REQUIRED ACTION
Whenever the string "unfold" turns up in a line below, that line should be copied.

_ _ _

import Summits.CriticalPhenomena.PercolationContinuityZ3.Theorems.Transplant.PlanarSkeletonFrmQuasiDefs
import Summits.CriticalPhenomena.PercolationContinuityZ3.Theorems.Transplant.SkelFrmQuasiBChoiceRootRunY
import Summits.CriticalPhenomena.PercolationContinuityZ3.Theorems.Transplant.SkelFrmBChoiceRootRunY
import Summits.CriticalPhenomena.PercolationContinuityZ3.Theorems.Transplant.SkelPhiRootClearY4
import Summits.CriticalPhenomena.PercolationContinuityZ3.Theorems.Transplant.SkelFrmQuasi1ChoiceDefs
import Summits.CriticalPhenomena.PercolationContinuityZ3.Theorems.Transplant.SkelFrmQuasi1ParamsLBL
import Summits.CriticalPhenomena.PercolationContinuityZ3.Theorems.Transplant.SkelFrmQuasiBParamsCorrKG
import Summits.CriticalPhenomena.PercolationContinuityZ3.Theorems.Transplant.SkelFrmQuasiBParamsCorrKG0
import Summits.CriticalPhenomena.PercolationContinuityZ3.Theorems.Transplant.SkelFrmQuasiBParamsCorrKGLen3
import Summits.CriticalPhenomena.PercolationContinuityZ3.Theorems.Transplant.SkelFrmQuasiBParamsCorrKGY
import Summits.CriticalPhenomena.PercolationContinuityZ3.Theorems.Transplant.SkelFrmQuasiBParamsLF
import HarnessLib
import Summits.CriticalPhenomena.PercolationContinuityZ3.Theorems.Transplant.SkelFrmBChoiceRootClearR
/-!
# GEN-Q PORT (WAVE-Q table v0.8 section 2, row G146, U-level L?; captain R-6/R-7 2026-08-27: carrier token swap `PlanarSkeletonFrmFrom ↦ PlanarSkeletonFrmQuasi`)
# of the tree module «Transplant/SkelFrmFromBChoiceRootClearR» (sha256 fddbe695cd99d0df…) onto the quasi-step carrier `PlanarSkeletonFrmQuasi` (p507026): «SkelFrmQuasiBChoiceRootClearR»

ORIGINAL TITLE: N2 (frames-only node `SamePDropOfSkeletonFrm₁`, OPEN), (R) column SECOND axis — **THE SEED CLEARANCE `hclear₃` OF THE ROOT'S y′-CORRIDOR,

builds on p205010 (kernel theorem, internal audit signed; external expert review pending) — nothing in this file uses p205010; NOTHING is claimed about any open node
((N3-b), the end state).  Lane `prim-bschramm`, seat `prim-hp-8` (gen 62; GEN-Q pen, family BChoiceRoot*/1Root*/BParamsKit·Bridge; tool = captain gen-1 g4's port_genq.py R-14 + p3-g30 T1/T2 + stmt-g33 --force-keep).  Helper file (`--supports stmt-CriticalPhenomena-4575 --as helper`).
PORT RULES (U-wave r1–r4 re-used, GEN-Q hunk classes of p3-g29 #6136): declaration order, names and proof texts are those of «SkelFrmFromBChoiceRootClearR», byte-identical except
(i) the carrier token `PlanarSkeletonFrmFrom ↦ PlanarSkeletonFrmQuasi` in binders, `namespace`/`end` lines and qualified names (module names `SkelFrmFrom… ↦ SkelFrmQuasi…`
in imports of already-ported rows); (ii) `Φ.step ↦ Φ.qstep` with the called Steps lemma replaced by its `…Q`/`_q` twin and the cost `Φ.M` threaded (none in this file unless
listed below); (iii) `Φ.cyl_connected ↦ Φ.cyl_reach` readers (none unless listed); (iv) graph-ball radii / window floors ×`Φ.M` (none unless listed).  Carrier-free
residents stay imported/exported from the original «SkelFrmBChoiceRootClearR» exactly as in the FrmFrom port.  Docstrings and citations are the original's.

-/

noncomputable section

open scoped Classical

namespace Summit.CriticalPhenomena.PercolationContinuityZ3.Theorems.Transplant

namespace PlanarSkeletonFrmQuasi

namespace NegB

open Literature.Probability.Percolation Literature.Probability.LatticeModels SimpleGraph
open SkelConc (Consts)
open Skelφ (rootFrame shearUnit kgSL kgSLY kgΔY kgNY KGYRows kgFarY kgXY kgM₁Y kgM₂Y)
open Neg

namespace KS

section ClearR

variable (κ : Consts) {V : Type} [DecidableEq V] [Countable V] {G : SimpleGraph V} [G.LocallyFinite] (Φ : PlanarSkeletonFrmQuasi G) (t : V) (p : unitInterval)
  (D : Skelφ.StepI.DataNS V) (mk g f qxY WxY : ℕ)

/-- **`20·K·sL ≤ pitchY`** (`pitchY = ⌊20K·m/U⌋`, `m > n_Lℓ_L − n_L ≥ n_Lℓ_L − U`, so `m/U ≥ sL`). [folklore] -/
theorem pitchY_ge (κ : Consts) {V : Type} [DecidableEq V] [Countable V] {G : SimpleGraph V} [G.LocallyFinite] (Φ : PlanarSkeletonFrmQuasi G) (t : V) (p : unitInterval) (D : Skelφ.StepI.DataNS V) (g : ℕ) (f : ℕ) (hN : EqNumL κ Φ t p D g f) : 20 * (Neg.K κ : ℤ) * (kgSL (nL κ Φ t p D g f) (ℓL κ Φ t p D g f) (hL κ Φ t p D g f)) ≤ pitchY κ Φ t p D g f := by
  obtain ⟨hn1, -⟩ := one_le_of_eqNumL κ Φ t p D g f hN
  have hm := (Skelφ.NegPrm.modulus_vβOf hn1 (hL κ Φ t p D g f) (ℓL κ Φ t p D g f) (vL κ Φ t p D g f)).1
  have hU : (0 : ℤ) < ((shearUnit (nL κ Φ t p D g f) (hL κ Φ t p D g f) : ℕ) : ℤ) := Skelφ.shearUnit_pos hn1 _
  have hK0 : (0 : ℤ) ≤ (Neg.K κ : ℤ) := by positivity
  have hvβ : vβL κ Φ t p D g f = Skelφ.NegPrm.vβOf (nL κ Φ t p D g f) (hL κ Φ t p D g f) (ℓL κ Φ t p D g f) (vL κ Φ t p D g f) := rfl
  have hUn : ((nL κ Φ t p D g f : ℤ)) ≤ ((shearUnit (nL κ Φ t p D g f) (hL κ Φ t p D g f) : ℕ) : ℤ) := by
    unfold Skelφ.shearUnit; push_cast
    have : (((hL κ Φ t p D g f)).natAbs : ℤ) = |(hL κ Φ t p D g f)| := Int.natCast_natAbs _
    have := abs_nonneg (hL κ Φ t p D g f); linarith
  unfold pitchY
  rw [hvβ]
  set m := TwoAxis.Para.modulus ((nL κ Φ t p D g f : ℤ)) (hL κ Φ t p D g f) (vL κ Φ t p D g f) (Skelφ.NegPrm.vβOf (nL κ Φ t p D g f) (hL κ Φ t p D g f) (ℓL κ Φ t p D g f) (vL κ Φ t p D g f)) with hm'
  -- sL ≤ m / U
  have h1 : (kgSL (nL κ Φ t p D g f) (ℓL κ Φ t p D g f) (hL κ Φ t p D g f)) ≤ m / ((shearUnit (nL κ Φ t p D g f) (hL κ Φ t p D g f) : ℕ) : ℤ) := by
    unfold kgSL
    exact Int.ediv_le_ediv hU (by linarith)
  -- 20K·(m/U) ≤ (20K·m)/U
  have h2 : 20 * (Neg.K κ : ℤ) * (m / ((shearUnit (nL κ Φ t p D g f) (hL κ Φ t p D g f) : ℕ) : ℤ)) ≤ (20 * (Neg.K κ : ℤ) * m) / ((shearUnit (nL κ Φ t p D g f) (hL κ Φ t p D g f) : ℕ) : ℤ) := by
    rw [Int.le_ediv_iff_mul_le hU]
    have := Int.ediv_mul_le m (ne_of_gt hU)
    nlinarith
  nlinarith

/-- **THE ROOT y′-CORRIDOR'S PARKING ROW FLOOR**: `(N+1)·sL − q − (N+1)R′ − (m₁Y^R(N)+1)·R′ ≥ kgTgtY0 − sL − ΔY₀ − 2·XY^C(N) + 1` at `N := kgNYv0`
(`XY^R ≥ q + (N+1)R′ + (m₁Y+1)R′`, `XY^R ≤ XY^C`, `(N+1)sL = farY^C − XY^C > kgTgtY0 − sL − ΔY₀ − XY^C`). [this work] -/
theorem runFloorY_R (κ : Consts) {V : Type} [DecidableEq V] [Countable V] {G : SimpleGraph V} [G.LocallyFinite] (Φ : PlanarSkeletonFrmQuasi G) (t : V) (p : unitInterval) (D : Skelφ.StepI.DataNS V) (mk : ℕ) (g : ℕ) (f : ℕ) (qxY : ℕ) (WxY : ℕ) (hN : EqNumL κ Φ t p D g f) (hg : gFloorKG κ Φ t p D mk ≤ g) (h0 : (kgFarY (nL κ Φ t p D g f) (ℓL κ Φ t p D g f) (hL κ Φ t p D g f) (vL κ Φ t p D g f) (kgR κ Φ t p D mk) 0 (kgqY κ Φ t p D g f qxY) (kgWY κ Φ t p D g f WxY) 0) ≤ (kgTgtY0 κ Φ t p D g f mk)) :
    (kgTgtY0 κ Φ t p D g f mk) - (kgSLY (nL κ Φ t p D g f) (ℓL κ Φ t p D g f) (hL κ Φ t p D g f)) - kgΔY (kgR κ Φ t p D mk) 0 - 2 * (kgXY (nL κ Φ t p D g f) (ℓL κ Φ t p D g f) (hL κ Φ t p D g f) (vL κ Φ t p D g f) (kgR κ Φ t p D mk) 0 (kgqY κ Φ t p D g f qxY) (kgWY κ Φ t p D g f WxY) (kgNYv0 κ Φ t p D g f mk qxY WxY)) + 1 ≤
      ((((kgNYv0 κ Φ t p D g f mk qxY WxY) : ℕ) : ℤ) + 1) * (kgSLY (nL κ Φ t p D g f) (ℓL κ Φ t p D g f) (hL κ Φ t p D g f)) - (kgqY κ Φ t p D g f qxY) - ((((kgNYv0 κ Φ t p D g f mk qxY WxY) : ℕ) : ℤ) + 1) * (kgR κ Φ t p D mk) - (((((kgM₁Y (nL κ Φ t p D g f) (vL κ Φ t p D g f) (kgR κ Φ t p D mk) 0 (kgWY κ Φ t p D g f (KS.WxYR κ Φ t p D mk g f WxY)) (kgNYv0 κ Φ t p D g f mk qxY WxY))) : ℕ) : ℤ) + 1) * (kgR κ Φ t p D mk) := by
  have HC := (kgYRows0_of κ Φ t p D g f mk qxY WxY hN hg)
  have HR := (kgYRows0_of κ Φ t p D g f mk qxY (KS.WxYR κ Φ t p D mk g f WxY) hN hg)
  obtain ⟨-, hspec⟩ := HC.kgNY_spec h0
  have e : kgNY (nL κ Φ t p D g f) (ℓL κ Φ t p D g f) (hL κ Φ t p D g f) (vL κ Φ t p D g f) (kgR κ Φ t p D mk) 0 (kgqY κ Φ t p D g f qxY) (kgWY κ Φ t p D g f WxY) (kgTgtY0 κ Φ t p D g f mk) = (kgNYv0 κ Φ t p D g f mk qxY WxY) := rfl
  rw [e] at hspec
  have hmono := HR.kgXY_mono_qW le_rfl (kgWY_R_le κ Φ t p D mk g f WxY) (kgNYv0 κ Φ t p D g f mk qxY WxY)
  have hXR : (((kgqY κ Φ t p D g f qxY) : ℕ) : ℤ) + ((((kgNYv0 κ Φ t p D g f mk qxY WxY) : ℕ) : ℤ) + 1) * (kgR κ Φ t p D mk) + (((((kgM₁Y (nL κ Φ t p D g f) (vL κ Φ t p D g f) (kgR κ Φ t p D mk) 0 (kgWY κ Φ t p D g f (KS.WxYR κ Φ t p D mk g f WxY)) (kgNYv0 κ Φ t p D g f mk qxY WxY))) : ℕ) : ℤ) + 1) * (kgR κ Φ t p D mk) ≤ (kgXY (nL κ Φ t p D g f) (ℓL κ Φ t p D g f) (hL κ Φ t p D g f) (vL κ Φ t p D g f) (kgR κ Φ t p D mk) 0 (kgqY κ Φ t p D g f qxY) (kgWY κ Φ t p D g f (KS.WxYR κ Φ t p D mk g f WxY)) (kgNYv0 κ Φ t p D g f mk qxY WxY)) := by
    unfold kgXY
    have hd : (0 : ℤ) ≤ ((Skelφ.dS (nL κ Φ t p D g f) (ℓL κ Φ t p D g f) (hL κ Φ t p D g f) : ℕ) : ℤ) := by positivity
    have hR0 : (0 : ℤ) ≤ (((kgR κ Φ t p D mk) : ℕ) : ℤ) := by positivity
    have hm2 : (0 : ℤ) ≤ ((kgM₂Y (nL κ Φ t p D g f) (ℓL κ Φ t p D g f) (hL κ Φ t p D g f) (vL κ Φ t p D g f) (kgR κ Φ t p D mk) 0 (kgqY κ Φ t p D g f qxY) (kgWY κ Φ t p D g f (KS.WxYR κ Φ t p D mk g f WxY)) (kgNYv0 κ Φ t p D g f mk qxY WxY) : ℕ) : ℤ) := by positivity
    have hN0 : (0 : ℤ) ≤ (((kgNYv0 κ Φ t p D g f mk qxY WxY) : ℕ) : ℤ) := by positivity
    push_cast
    nlinarith
  unfold kgFarY at hspec
  linarith

-- GEN-Q (R-2, captain 2026-08-27): `PlanarSkeletonFrmFrom.NegB.KS.hclear₃_R` is not in the used cone of the node top — not ported.

end ClearR

end KS

end NegB

end PlanarSkeletonFrmQuasi

end Summit.CriticalPhenomena.PercolationContinuityZ3.Theorems.Transplant

end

_ _ _

WRITTEN RESPONSE
    unfold Skelφ.shearUnit; push_cast
  unfold pitchY
    unfold kgSL
    unfold kgXY
  unfold kgFarY at hspec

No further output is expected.